» WHAT NEEDS TO BE DONE: Copy, exactly and without additions, every line in the records below from the one holding "so EVERY object" through the one holding "WHAT IS REPRODUCED: §1", both ends included.

» MATERIAL SHOWN:
--

import Literature.MathematicalPhysics.QuantumFieldTheory.Balaban1983to89.B13Core214EntryHolomorphic
import Literature.Analysis.Complex.OsgoodProofs

/-!
# `Balaban1983to89.B13JetFamilyLocality` — T. Bałaban, *Renormalization group approach to lattice gauge field
theories. I*, Commun. Math. Phys. **109** (1987) 249–301 [Balaban1987RG1], (1.7) p. 261, (1.18) p. 263, (4.3)–(4.5)
pp. 281–282, with [II] = *… II. Cluster expansions*, Commun. Math. Phys. **116** (1988) 1–22 [Balaban1988RG2Cluster],
(2.14)–(2.16) pp. 15–16: THE PRINTED LOCALITY *"the term corresponding to a domain X depends on U_j restricted to X"*
(p. 261, after (1.7)) TRANSFERS FROM A TERM's KERNEL ENTRIES TO ITS JET FAMILY AND TO EVERY OBJECT BUILT ON THE
ENTRIES — the objects-side item (J3) «(1.7)-factorisation `hfac` for the jet objects from the locality mechanism» of
the second-order jet lift «W-jet2», REDUCED to entry-level locality of the family

statement-level skeleton of published theorems with citation tags; proofs where landed; nothing here is a claim about
the Yang–Mills mass gap

CITATION HEADER (verbatim): [Balaban1987RG1] p. 261, after (1.7): *"Again, the term corresponding to a domain X
depends on U_j restricted to X."*; p. 263, before (1.18): *"It depends on the configurations restricted to X, i.e. on
(U, J)|_X. It is a C^∞-function of g_{j−1} ∈ [0, γ], (or analytic)"*.  [Balaban1988RG2Cluster] p. 15: *"The quadratic
forms and covariances in H(Z) are analytic functions on the space of configurations (𝐔, 𝐉)"*.

WHY THIS FILE (row (D4) OWNER `b2b-balaban-beta-an4`, gen 118; third of the (J2′)∕(J3) files after
`B13Core214EntryHolomorphic` (p435418) and `B13Term214JetAgreement`).  The (D4) wall consumes locality as the field
`hfac` of `Beta.RemainderLocality.PolLeavesTFac` ∕ `Beta.RemainderLocalityHolo.PolLeavesTFac190H`: on the `α₂`-ball
the activity FACTORS through a continuous linear RESTRICTION `r : W →L[ℂ] V` to an n-independent configuration space,
`𝐄(v) = F (r v)`, with `F` analytic at `0` (`hF`).  The cell `ym-nodeO-ideate` (memo `ROUTE-P3.md` v3.15 §0.16 (e),
census C88) asks, for the objects built on the JET family `NodeOJetFamily.kjet 𝒦` (every kernel entry replaced by its
second-order Taylor polynomial at the base configuration), the same factorisation — item (J3), addressed to «the
objects seats (NODE 00 ∕ beta-an4)».  This file proves it MODULO ENTRY-LEVEL LOCALITY OF THE FAMILY: if on a ball
the entries factor through `r`, `entries 𝒦 σ u = Er (r u)` with `Er` holomorphic near `0` (§2 `hfac`, `hEr` — the
object-level content of p. 261 for Bałaban's `Γ_k(Z₀,σ)`, `C^{(k)}(Z₀,σ)⁻¹`, NOT supplied here), then the jet family's
entries factor through `r` EVERYWHERE, `entries (kjet 𝒦) σ u = Erʲᵉᵗ (r u)` with `Erʲᵉᵗ v i = jet2 (Er · i) v`
(§2 `entries_kjet_fac`; mechanism §1 `jet2_comp_clm`: the second-order Taylor polynomial of `g ∘ r` is that of `g`
composed with `r` — chain rule + this lineage's `Beta.RemainderLocality.mixedDeriv_comp_clm`, and germ invariance
`NodeOJetCalculus.jet2_congr`), so EVERY object `Φ ∘ entries (kjet 𝒦) σ` factors as `(Φ ∘ Erʲᵉᵗ) ∘ r` (§3
`jet_object_fac` — the `hfac` shape, on the whole space), with the local factor `Φ ∘ Erʲᵉᵗ` holomorphic near `0`
whenever `Φ` is holomorphic near `Er 0` and `Er` is bounded on its ball (§3 `differentiable_jetEntries`,
`differentiableOn_jetFactor`; ANALYTIC at `0` on a finite-dimensional restricted configuration space by the tree's
Osgood lemma `Literature.Analysis.Complex.SCV.analyticAt_of_differentiableOn` — `analyticAt_jetFactor`, the wall's
`hF` shape).

WHAT IS REPRODUCED: §1 `jet2_comp_clm`; §2 `entries_kjet_fac`; §3 `jet_object_fac`, `differentiable_jetEntries`,
`differentiableOn_jetFactor`, `analyticAt_jetFactor`.
HONEST SCOPE.  [folklore] calculus over the tree's `jet2` ∕ `mixedDeriv`; the entry-level factorisation `hfac`, the
holomorphy and the bound of `Er` are HYPOTHESES (for Bałaban's operators they are NODE O's object-level content, p. 261
∕ p. 13 by construction of the localized random-walk expansions — not asserted); `Φ` is any function of the entries
(for lines 2–4 of (2.14): `B13Core214EntryHolomorphic.differentiableOn_core214_entries`).  Nothing of Bałaban's
constructed; row (D4) instance 0∕1, T⁴ spine 0∕9 UNCHANGED; NOT NODE O, NOT [B12] Thm 2, NOT continuum, NOT mass gap,
NOT Clay.  No `sorry`, no definition, no named fact, no instance, no notation.
-/

noncomputable section

namespace Literature.MathematicalPhysics.QuantumFieldTheory.Balaban1983to89.B13JetFamilyLocality

open Metric Set Filter
open scoped Topology
open B13TermWalkData (TermKernels)
open NodeOJetCalculus (jet2 jet2_zero jet2_congr differentiable_jet2)
open NodeOJetFamily (kjet entries)
open B12Decay510 (mixedDeriv)
open B12Decay510Holo (norm_mixedDeriv_le_of_differentiableOn)
open Beta.RemainderLocality (mixedDeriv_comp_clm)

variable {W V : Type*} [NormedAddCommGroup W] [NormedSpace ℂ W] [NormedAddCommGroup V] [NormedSpace ℂ V]

/-! ## §1 The second-order Taylor polynomial through a continuous linear map -/

/-- **`jet₂(g ∘ r) = jet₂(g) ∘ r`** for a continuous linear `r : W →L[ℂ] V` and `g` holomorphic on a ball around
`0 ∈ V`: value (`r 0 = 0`), first derivative (chain rule) and mixed second derivative
(`Beta.RemainderLocality.mixedDeriv_comp_clm`). [folklore] [cite: Balaban1987RG1, (4.3) p.281, (1.7) p.261] -/
theorem jet2_comp_clm (r : W →L[ℂ] V) {g : V → ℂ} {ρ : ℝ} (hρ : 0 < ρ) (hg : DifferentiableOn ℂ g (ball 0 ρ)) :
    jet2 (fun w => g (r w)) = fun w => jet2 g (r w) := by
  funext w
  have hga : ∀ y ∈ ball (0 : V) ρ, DifferentiableAt ℂ g y :=
    fun y hy => hg.differentiableAt (isOpen_ball.mem_nhds hy)
  have h0 : DifferentiableAt ℂ g (r 0) := by
    rw [map_zero]; exact hga 0 (mem_ball_self hρ)
  have h1 : fderiv ℂ (fun w => g (r w)) 0 w = fderiv ℂ g 0 (r w) := by
    rw [show (fun w => g (r w)) = g ∘ r from rfl, fderiv_comp 0 h0 r.differentiableAt,
      ContinuousLinearMap.fderiv, ContinuousLinearMap.comp_apply, map_zero]
  have h2 : mixedDeriv (fun w => g (r w)) w w = mixedDeriv g (r w) (r w) := mixedDeriv_comp_clm hρ hga r w w
  show g (r 0) + fderiv ℂ (fun w => g (r w)) 0 w + (1 / 2 : ℂ) * mixedDeriv (fun w => g (r w)) w w
    = g 0 + fderiv ℂ g 0 (r w) + (1 / 2 : ℂ) * mixedDeriv g (r w) (r w)
  rw [map_zero, h1, h2]

/-! ## §2 Entry-level locality of a kernel family transfers to its jet family -/

section Entries

variable {c : B13.Consts} {d N' ν : ℕ} {Nf : Fin ν → ℕ} [∀ i, NeZero (Nf i)]

/-- **ENTRY-LEVEL (1.7)-LOCALITY ⟹ LOCALITY OF THE JET FAMILY, EVERYWHERE.**  If on the `ρ`-ball of configurations
the kernel entries of a term factor through a continuous linear restriction `r : W →L[ℂ] V`,
`entries 𝒦 σ u = Er (r u)`, with every component of `Er` holomorphic on a ball around `0 ∈ V`, then the entries of the
jet family factor through `r` at EVERY configuration: `entries (kjet 𝒦) σ u = (v ↦ (jet2 (Er · i) v)_i) (r u)`
(germ invariance `jet2_congr` + §1). [cite: Balaban1987RG1, (1.7) p.261, (1.18) p.263; Balaban1988RG2Cluster, (2.14)–(2.16) pp.15–16] -/
theorem entries_kjet_fac (𝒦 : TermKernels c d N' ν Nf W) (σ : TreeLengthTorus.TPt d N' → ℂ) (r : W →L[ℂ] V)
    {ρ ρ' : ℝ} (hρ : 0 < ρ) (hρ' : 0 < ρ')
    {Er : V → ((𝒦.Λ × (𝒦.Λ ⊕ 𝒦.C₀)) ⊕ (𝒦.Λ × 𝒦.Λ)) → ℂ}
    (hEr : ∀ i, DifferentiableOn ℂ (fun v => Er v i) (ball 0 ρ'))
    (hfac : ∀ u ∈ ball (0 : W) ρ, entries 𝒦 σ u = Er (r u)) (u : W) :
    entries (kjet 𝒦) σ u = fun i => jet2 (fun v => Er v i) (r u) := by
  funext i
  have hev : (fun u' => entries 𝒦 σ u' i) =ᶠ[𝓝 (0 : W)] (fun u' => Er (r u') i) := by
    filter_upwards [isOpen_ball.mem_nhds (mem_ball_self hρ)] with u' hu'
    rw [hfac u' hu']
  have key : jet2 (fun u' => entries 𝒦 σ u' i) u = jet2 (fun v => Er v i) (r u) := by
    rw [jet2_congr hev]
    exact congrFun (jet2_comp_clm r hρ' (hEr i)) u
  rcases i with ⟨b, j⟩ | ⟨b, b'⟩
  · exact key
  · exact key

end Entries

/-! ## §3 Hence every object built on the jet family's entries is LOCAL (`hfac`), with a holomorphic local factor -/

section Objects

variable {c : B13.Consts} {d N' ν : ℕ} {Nf : Fin ν → ℕ} [∀ i, NeZero (Nf i)]

/-- **(J3) MODULO ENTRY-LEVEL LOCALITY — the `hfac` shape of `Beta.RemainderLocality.PolLeavesTFac` for every object
on the jet family**: `Φ (entries (kjet 𝒦) σ u) = (Φ ∘ Erʲᵉᵗ) (r u)` at EVERY configuration `u`, where
`Erʲᵉᵗ v = (jet2 (Er · i) v)_i` — the object factors through the restriction `r` with the configuration-space-independent
local factor `Φ ∘ Erʲᵉᵗ`. [cite: Balaban1987RG1, (1.7) p.261, (1.18) p.263; Balaban1988RG2Cluster, (2.14)–(2.16) pp.15–16] -/
theorem jet_object_fac (𝒦 : TermKernels c d N' ν Nf W) (σ : TreeLengthTorus.TPt d N' → ℂ) (r : W →L[ℂ] V)
    {ρ ρ' : ℝ} (hρ : 0 < ρ) (hρ' : 0 < ρ')
    {Er : V → ((𝒦.Λ × (𝒦.Λ ⊕ 𝒦.C₀)) ⊕ (𝒦.Λ × 𝒦.Λ)) → ℂ}
    (hEr : ∀ i, DifferentiableOn ℂ (fun v => Er v i) (ball 0 ρ'))
    (hfac : ∀ u ∈ ball (0 : W) ρ, entries 𝒦 σ u = Er (r u))
    {T : Type*} (Φ : (((𝒦.Λ × (𝒦.Λ ⊕ 𝒦.C₀)) ⊕ (𝒦.Λ × 𝒦.Λ)) → ℂ) → T) (u : W) :
    Φ (entries (kjet 𝒦) σ u) = (Φ ∘ fun v i => jet2 (fun v' => Er v' i) v) (r u) := by
  rw [entries_kjet_fac 𝒦 σ r hρ hρ' hEr hfac u]; rfl

/-- **The jet of the restricted entries is ENTIRE** when `Er` is holomorphic and bounded on a ball around `0`: each
component `v ↦ jet2 (Er · i) v` is a polynomial of degree two whose quadratic part is bounded by the Cauchy estimate
`‖∂²Erᵢ(v,w)‖ ≤ 4Sρ′⁻²‖v‖‖w‖` (`B12Decay510Holo.norm_mixedDeriv_le_of_differentiableOn`,
`NodeOJetCalculus.differentiable_jet2`). [cite: Balaban1987RG1, (4.3)–(4.5) pp.281–282, (1.18) p.263] -/
theorem differentiable_jetEntries {ι : Type*} [Fintype ι] {ρ' S : ℝ} (hρ' : 0 < ρ') {Er : V → ι → ℂ}
    (hEr : ∀ i, DifferentiableOn ℂ (fun v => Er v i) (ball 0 ρ'))
    (hbd : ∀ i, ∀ v ∈ ball (0 : V) ρ', ‖Er v i‖ ≤ S) :
    Differentiable ℂ (fun v i => jet2 (fun v' => Er v' i) v) :=
  differentiable_pi.2 fun i =>
    differentiable_jet2 hρ' (hEr i) fun v w => norm_mixedDeriv_le_of_differentiableOn hρ' (hEr i) (hbd i) v w

/-- **The local factor of a jet object is holomorphic near `0`**: for `Φ` holomorphic on an open set `U` of entries,
`Φ ∘ Erʲᵉᵗ` is holomorphic on the open preimage `(Erʲᵉᵗ)⁻¹ U`, which contains `0` as soon as `Er 0 ∈ U`
(`jet2 g 0 = g 0`). [cite: Balaban1987RG1, (1.18) p.263, (4.3)–(4.4) pp.281–282] -/
theorem differentiableOn_jetFactor {ι : Type*} [Fintype ι] {ρ' S : ℝ} (hρ' : 0 < ρ') {Er : V → ι → ℂ}
    (hEr : ∀ i, DifferentiableOn ℂ (fun v => Er v i) (ball 0 ρ'))
    (hbd : ∀ i, ∀ v ∈ ball (0 : V) ρ', ‖Er v i‖ ≤ S)
    {T : Type*} [NormedAddCommGroup T] [NormedSpace ℂ T] {Φ : (ι → ℂ) → T} {U : Set (ι → ℂ)} (hU : IsOpen U)
    (hΦ : DifferentiableOn ℂ Φ U) :
    IsOpen ((fun v i => jet2 (fun v' => Er v' i) v) ⁻¹' U) ∧
      DifferentiableOn ℂ (Φ ∘ fun v i => jet2 (fun v' => Er v' i) v) ((fun v i => jet2 (fun v' => Er v' i) v) ⁻¹' U) ∧
      (Er 0 ∈ U → (0 : V) ∈ (fun v i => jet2 (fun v' => Er v' i) v) ⁻¹' U) := by
  have hd := differentiable_jetEntries hρ' hEr hbd
  refine ⟨hU.preimage hd.continuous, hΦ.comp hd.differentiableOn (mapsTo_preimage _ U), fun h0 => ?_⟩
  have e0 : (fun i => jet2 (fun v' => Er v' i) (0 : V)) = Er 0 := funext fun i => jet2_zero _
  show (fun i => jet2 (fun v' => Er v' i) (0 : V)) ∈ U
  rw [e0]; exact h0

/-- **… AND ANALYTIC AT `0` on a finite-dimensional restricted configuration space** (the `hF` field of
`Beta.RemainderLocality.PolLeavesTFac`: `AnalyticAt ℂ (F Y) 0`) — the tree's Osgood lemma
`Literature.Analysis.Complex.SCV.analyticAt_of_differentiableOn`. [cite: Balaban1987RG1, (1.18) p.263; HormanderSCV1973, Thm 2.2.1 and Thm 2.2.6] -/
theorem analyticAt_jetFactor [FiniteDimensional ℂ V] {ι : Type*} [Fintype ι] {ρ' S : ℝ} (hρ' : 0 < ρ')
    {Er : V → ι → ℂ} (hEr : ∀ i, DifferentiableOn ℂ (fun v => Er v i) (ball 0 ρ'))
    (hbd : ∀ i, ∀ v ∈ ball (0 : V) ρ', ‖Er v i‖ ≤ S)
    {T : Type*} [NormedAddCommGroup T] [NormedSpace ℂ T] [CompleteSpace T] {Φ : (ι → ℂ) → T} {U : Set (ι → ℂ)}
    (hU : IsOpen U) (hΦ : DifferentiableOn ℂ Φ U) (h0 : Er 0 ∈ U) :
    AnalyticAt ℂ (Φ ∘ fun v i => jet2 (fun v' => Er v' i) v) 0 := by
  obtain ⟨hO, hD, hz⟩ := differentiableOn_jetFactor hρ' hEr hbd hU hΦ
  exact Literature.Analysis.Complex.SCV.analyticAt_of_differentiableOn hD hO (hz h0)

end Objects

end Literature.MathematicalPhysics.QuantumFieldTheory.Balaban1983to89.B13JetFamilyLocality

end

--

» YOUR SOLUTION:
`NodeOJetCalculus.jet2_congr`), so EVERY object `Φ ∘ entries (kjet 𝒦) σ` factors as `(Φ ∘ Erʲᵉᵗ) ∘ r` (§3
`jet_object_fac` — the `hfac` shape, on the whole space), with the local factor `Φ ∘ Erʲᵉᵗ` holomorphic near `0`
whenever `Φ` is holomorphic near `Er 0` and `Er` is bounded on its ball (§3 `differentiable_jetEntries`,
`differentiableOn_jetFactor`; ANALYTIC at `0` on a finite-dimensional restricted configuration space by the tree's
Osgood lemma `Literature.Analysis.Complex.SCV.analyticAt_of_differentiableOn` — `analyticAt_jetFactor`, the wall's
`hF` shape).

WHAT IS REPRODUCED: §1 `jet2_comp_clm`; §2 `entries_kjet_fac`; §3 `jet_object_fac`, `differentiable_jetEntries`,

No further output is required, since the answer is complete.